I thought that my experience on June 29 had made me raw and vulnerable - hypersensitive to everything around me, but I realized that I have not slept well or been able rest my mind at all since September 11. No matter what my conscious self does to avoid it, my subconscious is ALWAYS aware that the world is a very scary place these days, that we are a world at war.

“Yes, but you have to focus on the positive, Sam! You can’t let all that reality get to you!” etc, etc. I’ve heard it all and from some kind, and reasonable people, but you know what? I think you need to set the positive up where you can see it, reach for it, have it as a goal, but for now, it’s time to put shoulder to the wheel. Its heavy, its rough, it could roll back and crush you, but it’s there, and it needs to be moved. Sure, I could be inviting Sisyphus comparisons, but only from people who hide under the big ole’ Philosophy rock. To you I say, “Get your ass out from under there and come help us push.”

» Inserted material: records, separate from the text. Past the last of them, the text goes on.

import Summits.HodgeConjecture.HodgeConjecture.Cruxes.BlochSeedDiscOne.RowAlpha3HonestBudget
import Summits.HodgeConjecture.HodgeConjecture.Cruxes.BlochSeedDiscOne.SeedCheckerSplitBlock
import Literature.AlgebraicGeometry.Modules.LinearOverBase
import Mathlib.Algebra.Homology.DerivedCategory.Ext.Linear

/-!
# `KunnethNoInterference` — the named law for row (8σ), the geometric budget row, and the DIAGONAL LEMMA (hsemireg-semihom-1 g67)

line stmt-HodgeConjecture-18881 Cruxes/BlochSeedDiscOne/Lines/birth.lean 814a6a70c14e831a stub_rung_pad4_seedAt — stub UNTOUCHED, never restated.
Director R19.847 (2) ∕ R19.853: «v42 row 8 = (8♮) `BudgetClause phiAll 0` (certificate-free) ∕ (8σ) `BudgetClause sigmaH 0` GIVEN the named law
`KunnethNoInterference` (typed Prop over δ₀, C-free: the (D4) condition on the Künneth images ∕ canonical lift) — exactly as door Z carries
`TopChernFourLocalisation`».  THIS FILE TYPES THAT LAW, C-free, over the pair (letter design `D'`, presented sheaf `𝓔`), plus the geometric
budget row it serves and the kernel conversions; and it records (PEN, module ∕ decl docstrings) the DIAGONAL LEMMA that sharpens g66's honest floors.
Imports: `RowAlpha3HonestBudget` (g66: `phiSep`, `phiAll`, caps, B136 digits), `SeedCheckerSplitBlock` (v41: `SplitBlockCore`, for the one-line
corollary §7), `Modules/LinearOverBase` + Mathlib `Ext.Linear` (the `ℂ`-module structure on `Ext`).  0 `sorry`; no `axiom` ∕ `instance` ∕
`notation` ∕ `unsafe` ∕ `native_decide`; digits by `decide +kernel` as in `SigmaH` §3.  NOTHING here is proved toward HC ∕ HC_CM ∕ HC_AV ∕ №4 ∕
26512 ∕ 18881 ∕ 30548 ∕ H2; letters ≠ sheaves ≠ SEED; a typed law is a HYPOTHESIS, not a theorem; `RuleD`, `HallUp`, `BudgetClause`, `SPlus`,
`sigmaH`, `phiSep`, `phiAll` are untouched (new functionals are added beside them, never in place).

## §A The currency and the law (what (D4) has to deliver, and no more)
`ext2 𝓔 := Module.finrank ℂ (Ext²_{𝒪_X}(𝓔, 𝓔))` on the pad-4 anchor `X = S⁴` (Mathlib `Abelian.Ext` in `X.Modules`, `HasExt` from the tree's
`Modules.hasExt = HasExt.standard`; `ℂ`-linear via `Modules.instLinearOverBase`; `finrank` of an infinite-dimensional space is `0` — irrelevant for
coherent `𝓔` on the proper `X`).  The budget clause of record `BudgetClause σ π D' : σ D' + 28·(r − 4) + π ≤ 3 136` is a CONSEQUENCE of the
geometric row `ExtBudgetRow π D' 𝓔 : ext2 𝓔 + 28·(r − 4) + π ≤ 3 136` (what Bloch-semiregularity of the seed gives through the frame sequence,
g66 THEOREM A′ ∕ C, PEN) exactly when `σ D' ≤ ext2 𝓔` (`budgetClause_of_floor`).  For `σ = sigmaH` — the E₁ TOTAL in total degree 2 of the
presentation spectral sequence `E₁^{p,q} = H^q(X, Hom^p(K,K)) ⇒ Ext^{p+q}(𝓔,𝓔)`, `K = [𝓟 → 𝓝] ≃ 𝓔`, columns `p ∈ {−1,0,1}`, counted in the
SEPARATED currency — that inequality IS the law:
  **`KunnethNoInterference D' 𝓔 : sigmaH D' ≤ ext2 𝓔`**.
In a separated realisation (`ext2 ≤ sigmaH` is then the E₁ ceiling) it says `E₁ = E_∞` in total degree 2: no differential `d₁` (cup ∕ composition
with `φ`, Künneth-multidegree preserving) or `d₂` (the Massey-type `φ∘(·)∘φ`) touching total degree 2 has positive rank — the «(D4) condition on the
Künneth images ∕ canonical lift» of `DMASSN-NECESSITY-dual-g19.md` §1 (D4) (the images `ξ̄_δ ⊗ V_j` … are the images of exactly these cup-product maps
in `H^{0,2} = ⊕ V_g ⊗ V_j`).  In a labelled ∕ legged realisation the same inequality asks that the labelled E_∞ total dominate the separated E₁
count.  Then (8σ) factorises as the director asked: `KunnethNoInterference D' 𝓔 → ExtBudgetRow π D' 𝓔 → BudgetClause sigmaH π D'`
(`budgetClause_sigmaH_of_kni`; v41 corollary `budgetClause_sigmaH_of_kni_core` with `D' = δ.Dsh.shadow`, `𝓔 = δ.S.X₃`).  The law is
stated PER DATUM (as door Z's localisation law is consumed per certificate); the global form `∀ D' 𝓔, …` is false (take `𝓔` unrelated to `D'`) and
is not offered.

## §B DIAGONAL LEMMA Δ (PEN; new in g67 — sharpens g66 LEMMA M, corrects g66 §5(3))
Setting of g66 THEOREM A′: `0 → 𝓟 → 𝓝 → 𝓔 → 0`, `𝓟 = ⊕ L_p δ_c`, `𝓝 = ⊕ L_ν δ_c` (cells with multiplicities = `D'`, any Pic⁰ decoration `δ`), `φ`
injective.  Call a block `Hom(L_p δ, L_ν δ')` DEGENERATE if some factor of `ν − p` has `n = 0` (zero or null class), and Δ-TYPE a block
`Hom(L_ν δ_c, L_ν δ_{c'})` of two copies of the same cell with EQUAL decoration (`= 𝒪_X`; `28 = h²(𝒪_X)` classes `θ ⊗ E_{c→c'}` in `E₁^{0,2}`).
(Δ1) `d₁(θ ⊗ E_{c→c'}) = ± θ ∪ (φ-entries)` lands in blocks that are the SAME line bundles as the live entries' blocks (equal decorations); a live
entry with factorwise non-degenerate class has `H^{>0} = 0` (index theorem + Künneth: `H⁰ ≠ 0` forces index `0` on every factor), so Δ-type
classes are `d₁`-closed modulo `H²` of DEGENERATE `P→N` blocks: `rank(d₁|_Δ) ≤ degPN₂ := extPNcap D' 2 − extPN D' 2` (cap − separated value =
the degenerate blocks' cap, since non-degenerate blocks have cap = value and degenerate ones have value `0`).
(Δ2) A Δ-type block is HIT by `d₁` from `E₁^{−1,2} = H²(Hom(𝓝,𝓟))` only through `a ∈ H²(M⁻¹)` composed with a live entry in `H⁰(M)`; for `M`
non-degenerate live, `M⁻¹` has index `2` on every factor, `H^{<8}(M⁻¹) = 0`; so only DEGENERATE `N→P` blocks hit: `≤ degNP₂ := extNPcap D' 2 −
extNP D' 2`.  Blocks being direct summands, `dim E₂^{0,2} ≥ #Δ − degPN₂ − degNP₂`, and `E₂^{0,2} = E_∞^{0,2}` (three columns).
(Δ3) The same index argument at the other two spots: only CROSS-type `(0,1)` sources (different cells; same cell with different decoration is a
non-zero Pic⁰ class, no cohomology) reach the non-degenerate part `extPN D' 1` of `E₁^{1,1}`; Δ-type `(0,3)` targets are unreachable from the
non-degenerate part `extNP D' 3` of `E₁^{−1,3}`.  With `#Δ = 28·Σ_cells Σ_{decoration classes} m_κ² ≥ 28·copies`:
  **`ext2 𝓔 ≥ phiAllPlus D'`** for EVERY decoration (`PhiAllPlusFloor`, pen), **`ext2 𝓔 ≥ phiSepPlus D'`** in the separated currency
  (`PhiSepPlusFloor`, pen; there degenerate blocks are dead, `#Δ = 28·copies` survives entirely and the cross `(0,2)` classes add
  `(extNN 2 + extPP 2 − extPN 2 − extNP 2)⁺`).  Kernel: `phiSep ≤ phiSepPlus ≤ sigmaH`, `0 ≤ phiAllPlus`.
CONSEQUENCES.  (a) LEMMA NI (decidable no-interference test): the six separated vanishings `SepNoInterferenceRows D'` (`extNP 2 = extNP 3 = extNN 1 =
extNN 2 = extPP 1 = extPP 2 = 0`) give `phiSepPlus D' = sigmaH D'` (`phiSepPlus_eq_sigmaH_of_sep`, kernel) — floor = ceiling, so in a SEPARATED
realisation the law HOLDS (`kni_of_phiSepPlusFloor`): B136 ✓ (`sepNoInterferenceRows_B136`, `phiSepPlus_B136 = 16 096 = sigmaH B136`; g66's
`phiSep B136 = 11 200` is superseded as the sharp separated value — the (0,2) diagonal is NOT killed by `h²(Hom(𝓟,𝓝)) = 55 296`: those blocks are
non-degenerate, `d₁` vanishes on the diagonal).  (b) CORRECTION of g66 §5(3) «the copies cap does not survive honestly»: it survives up to the
degenerate pools — `BudgetClause phiAllPlus 0 D'` with `degPN₂ = degNP₂ = 0` gives `copies + r ≤ 116` DECORATION-FREE
(`copies_add_rank_le_116_of_phiAllPlus`); B136 has no degenerate `P–N` block in degree 2 (`extPNcap B136 2 = extPN B136 2`, `extNPcap B136 2 = 0`), so
`phiAllPlus B136 = 3 808` and **B136 is excluded in EVERY currency**: `3 808 + 112 = 3 920 > 3 136` (`not_budgetClause_phiAllPlus_B136`,
`not_extBudgetRow_B136`) — g66's `budgetClause_phiAll_B136` («Φ_all(B136) = 0, no decoration-free kill») was the crude floor, not a property of B136.
(c) THE LEGGED ROOM (of record since R19.853: every μ-charged Rule-D design has a leg = a live NULL arrow) is exactly where Δ is silent: legs are
degenerate blocks, the pools `degPN₂ ∕ degNP₂` are large (LINE-14 ∕ B6c designs of record: `130 112 … 599 072` against `#Δ ≤ 41 104`), `phiAllPlus = 0`,
and whether the diagonal survives is decided by the actual ranks of the cup products on the legs — the (D4) dictionary proper (dual g19 §1, c4-1's
block-support rows Σ-K ∕ Σ-DIAG).  There `KunnethNoInterference` is a genuine hypothesis of (8σ) and may FAIL; (8♮) with `phiAllPlus` is what is
certificate-free, and shell-by-shell it certifies `r ≤ 116` only (`RowAlpha3.rank_le_116_of_honest`).  SEP-vacuity (standing caveat): on the null-arrow
designs the separated currency has no live arrow at all (`extPN D' 0 = 0`), so there (GEN) fails and the separated rows price nothing.

## §C Numerics (hub-local, `code/g67/kni_floor.py` on top of g66's `alpha3_floor.py`; stdlib, exact, < 1 s per design)
B136 (h = 9 and the up-shift h = 14): SEP `3 808 + 12 288 + 0 = 16 096 = sigmaH` (law discharged); ALL `3 808 + 0 + 0` (cross `(0,1)` cap `40 960`
swallows the `(1,1)` piece), `+112 ⇒ KILL`; undecorated labels `32 256`.  The ten LINE-14 ∕ B6c designs of record (a1a8405d, 5050551f, 98386e74,
64b6d3fe, 4545dca3, a009d00f, 6b7d85b2, c224cb48, 985ff5f9, aa73ca14): separated cross terms all `0` (six vanishings ✓ vacuously, `sigmaH = 28·copies`,
no live separated arrow); ALL ∕ LAB pools `degPN₂ ∈ {130 112, 153 920, 239 936, 268 608, 599 072}` (caps) dominate `#Δ`, `phiAllPlus = 0`, budget
`28(r−4) ≤ 1 904` passes — alive, as the legged-room analysis predicts.  ×2: every separated digit = tree kernel digit (`SigmaH`, `RowAlpha3` §4 and
§5 below); `cross01(B136) = extNNcap 1 + extPPcap 1 − 8·S2 = 8 704 + 41 472 − 9 216`.
-/

noncomputable section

This wheel WILL roll down again, cycles of tragedy come with cycles of life. But if we just all keep trying to step over it, we will one by one, trip and fall and hurt ourselves and each other. So. What can we do? How does just LOOKING at all the bad make a difference? Being aware that there is pain and suffering leaves us, if we are normal, average (non-socio/psychopathic) people, unable to ignore what goes on around us, and that enables us to put our minds and bodies to work, to do whatever we can to lighten one another’s loads - to make the world better in our own tiny but immensely significant ways. Like an oyster. We can sit around on the bottom of the bay and just eat and sleep and crap, or we can work on that little bit of grit that’s been stuck in our craw and turn it into something beautiful, valuable and unique.

The two reasons that we need to face the facts: 1. Because they are the facts. People are dead, people are dying. People are suffering and afraid. People who have done no wrongs are being mistreated and bad people are living it up. Being aware of it keeps you from being surprised, keeps you ready, either to help, or to make sure you and yours aren’t next. And 2. because I – and a LOT of other people truly believe that belief changes things. Prayer makes a difference. The combined hope of many hearts can push the balance to the good. If you are awake and aware that your friend or neighbor or even a stranger (even one who is far far away) is in pain and in need, then you can give them a kind word or thought. Who knows how one little action may change the entire course of things. And if we all focus together, the Universe cannot help but feel the shift. Put your shoulder to the wheel. If we all push at the same time, we might move it.

One thing is sure. You can't have darkness and light in the same place at the same time. The cure for a gloomy outlook is a lighted mind.